YOUR ASSIGNMENT
Return exactly the span that opens with the line containing "exact mul_le_mul_of_nonneg_left (mul_le_mul_of_nonneg_left" and closes with the final line of the records, both included.

DATA FOR PROCESSING

######

import Summits.BirchSwinnertonDyer.BirchSwinnertonDyer.Theorems.SignedLowerHalvesKobayashiMainConjectureSmallImageCM25RecordsD
import Summits.BirchSwinnertonDyer.BirchSwinnertonDyer.Theorems.SignedLowerHalvesKobayashiMainConjectureSmallImageCM25RecordsE
import Summits.BirchSwinnertonDyer.BirchSwinnertonDyer.Theorems.SignedLowerHalvesSmallImageLowerHalfBothSignsRttTierOneClosure
import Literature.NumberTheory.EllipticCurves.ZywinaCMImageProofs
import Summits.BirchSwinnertonDyer.Rank1Residual.GaloisImage.TorsionIsoImageObstruction
import HarnessLib

/-!
# Route `SignedLowerHalves`, crux L `SmallImageLowerHalfBothSigns` (item stmt-BirchSwinnertonDyer-23599), line `rtt_w3`:
# tier-T1 RECORDS «CM-25», part 04 — crux L's body at the `p = 3` pairs 325360bg1, 325360bl1, 497840bg1 FROM PRINT ONLY

Width seat `bsd-line-slh-p3-w3` g14 under LEAD `cruxlead-stmt-BirchSwinnertonDyer-23599` g3 (cell `bsd-ssimc`); `--supports
stmt-BirchSwinnertonDyer-23599 --as helper`; THEOREMS ONLY; PER PAIR; closes nothing class-wide; BSD is proved for no curve (every
published input is a named-fact HYPOTHESIS).

CENSUS CORRECTION FOR THE LEAD'S BOARD. The line's tier census (cdisprove `T1-CENSUS.md`, from k3-c4 g3 `records.json` + MEMO-3) lists 57 CM-partnered
pairs at `p = 3` (T1@3, recorded by the LEAD in `…RttTierOneRecords01–15`, print only) and 43 «partnerless» ones (T2@3). But k3-c4 g8/g9 later
established («finding CM-25», `k3c4-MEMO-8.md` §2; kernel Hesse certificates in `…KobayashiMainConjectureSmallImageCM25RecordsA–F`, p499705 …
p500700) that 21 rank-`0` + 1 rank-`1` of those 43 DO have a CM elliptic-curve partner over `ℚ` (the CM curve of the class-number-one shadow field,
`3` inert, or a twist of it; the g3 probe had searched the `j = 1728` family only). So they are TIER T1, and at `p = 3` the LEAD's closure
`forall_kobayashiLowerDivisibility_three_of_cmCurvePartner` (p748602: PRINT ONLY — the floor at `3` is THEOREM B) applies verbatim. This file
records them for crux L: `∀ ε, KobayashiLowerDivisibility W 3 ε` from the TWELVE published named facts of the cite stub + Vatsal 1999, with the
partner data (models, `#Ẽ(𝔽₃) = 4` counts `card_cm25…`, CM lemma `hasCM_cm25A_…`, the UNCONDITIONAL Hesse / dual-Hesse `3`-congruence
certificate) VERBATIM from k3-c4's landed files (imported / re-checked by `norm_num`); X7, `¬ W.HasCM` and `¬ Surj W 3` (Zywina transported
along the congruence) kernel-decided as in the LEAD's records. Board effect: T2@3 37 → 16 (the 21 here) — resp. 15 with the rank-1 CM-25
pair `380894f1` (sibling part); remaining genuinely partnerless @3 (k3-c4 MEMO-8-addE §5): 414050ca1, 314678ca1 (r1), 219040i1, 270494e1,
314678bz1/cc1/r1, 378560fp1, 430528v1/y1, 481888n1 (+ g13's unit-partnered five, already recorded).

References: [Kobayashi2003] Conjecture (p. 2), Thm. 7.4; [Fisher2012Hessian] §13, Thm. 13.2; [Cremona2006] Table 1; [Zywina2015] Prop. 1.14;
[SilvermanAEC2009] VII.5 Prop. 5.1, App. C §11; [BDKim2009] Cor. 2.13; [PollackRubin2004] Theorem (p. 448); [Vatsal1999] (1.6), (1.13).
-/

set_option autoImplicit false
-- D-0017: single-problem summit, the namespace repeats the problem name by design.
set_option linter.dupNamespace false
noncomputable section
/-- [folklore] **THE BOX-SUMMED (U2) OF THE FIELD–MULTIPLIER QUARTER**: with the Q-row weight `|ρ(Q_l)| ≤ RQ` and `sm ≥ 0`,
`Σ_{zx} ‖kFibW … (inl κ) (repZ zx) (inr l) y′ p‖² ≤ e^{2ηD}·(L^D·sf²·6^{D+1}·5^D)·A²·(RQ·sm·‖cphase(−quo N (M•y′)) p‖)²`. -/
theorem sum_norm_kFibW_fm_sq_le (hN : N = L * M) (him : ∀ i, |(p i).im| ≤ η) (hη : 0 ≤ η) (hη4 : η ≤ 1 / 4) (hM : 0 < M) (hMN : M ≤ N)
    (hσ : ∀ i, 0 < σ i) (hσA : ∀ m κ, σ (Sum.inl (Sum.inl κ, m)) ≤ 1) (hRQ : 0 ≤ RQ) (hsm : 0 ≤ sm)
    (hAP : ∀ x, ∑ i, (‖x i‖ / σ i) ^ 2 ≤ A ^ 2 * ∑ i, (ρ i * ‖(arrowMat (aliasArrow N p) *ᵥ x) i‖) ^ 2)
    (κ : Fin (d + 1)) (l : Fin (d + 1)) (y' : Site (d + 1)) (hρQ : |ρ (Sum.inr (Sum.inl l))| ≤ RQ) :
    ∑ zx : TorusSite (d + 1) L, ‖kFibW N M sf sm (Sum.inl κ) (repZ zx) (Sum.inr l) y' p‖ ^ 2 ≤
      Real.exp (η * (d + 1)) ^ 2 * (((L : ℝ) ^ (d + 1) * (sf ^ 2 * ((6 : ℝ) ^ (d + 1 + 1) * (5 : ℝ) ^ (d + 1)))) *
        (A ^ 2 * (RQ * sm * ‖cphase (-quo N ((M : ℤ) • y')) p‖) ^ 2)) := by
  refine (sum_norm_kFibW_inl_sq_le hN him hη hη4 hM hMN hσ hσA hAP κ (Sum.inr l) y').trans ?_
  have hK : 0 ≤ (L : ℝ) ^ (d + 1) * (sf ^ 2 * ((6 : ℝ) ^ (d + 1 + 1) * (5 : ℝ) ^ (d + 1))) := by positivity
  exact mul_le_mul_of_nonneg_left (mul_le_mul_of_nonneg_left (mul_le_mul_of_nonneg_left (sum_packSrc_inr_le hRQ hsm l y' hρQ) (sq_nonneg _)) hK)
    (sq_nonneg _)

end Box

/-! ## §3 The adopted units (`d = 3`): `Σ_{zx} ‖·‖² ≤ A²e^{8η}6⁵5⁴·((Lc^m)⁶)⁻¹` and `Σ_{zx} ‖·‖ ≤ A·e^{4η}·5400·(Lc^m)⁻¹` -/

section Units

variable {Lc : ℕ} [NeZero Lc]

######

EXPECTED ANSWER
  exact mul_le_mul_of_nonneg_left (mul_le_mul_of_nonneg_left (mul_le_mul_of_nonneg_left (sum_packSrc_inr_le hRQ hsm l y' hρQ) (sq_nonneg _)) hK)
    (sq_nonneg _)

end Box

/-! ## §3 The adopted units (`d = 3`): `Σ_{zx} ‖·‖² ≤ A²e^{8η}6⁵5⁴·((Lc^m)⁶)⁻¹` and `Σ_{zx} ‖·‖ ≤ A·e^{4η}·5400·(Lc^m)⁻¹` -/

section Units

variable {Lc : ℕ} [NeZero Lc]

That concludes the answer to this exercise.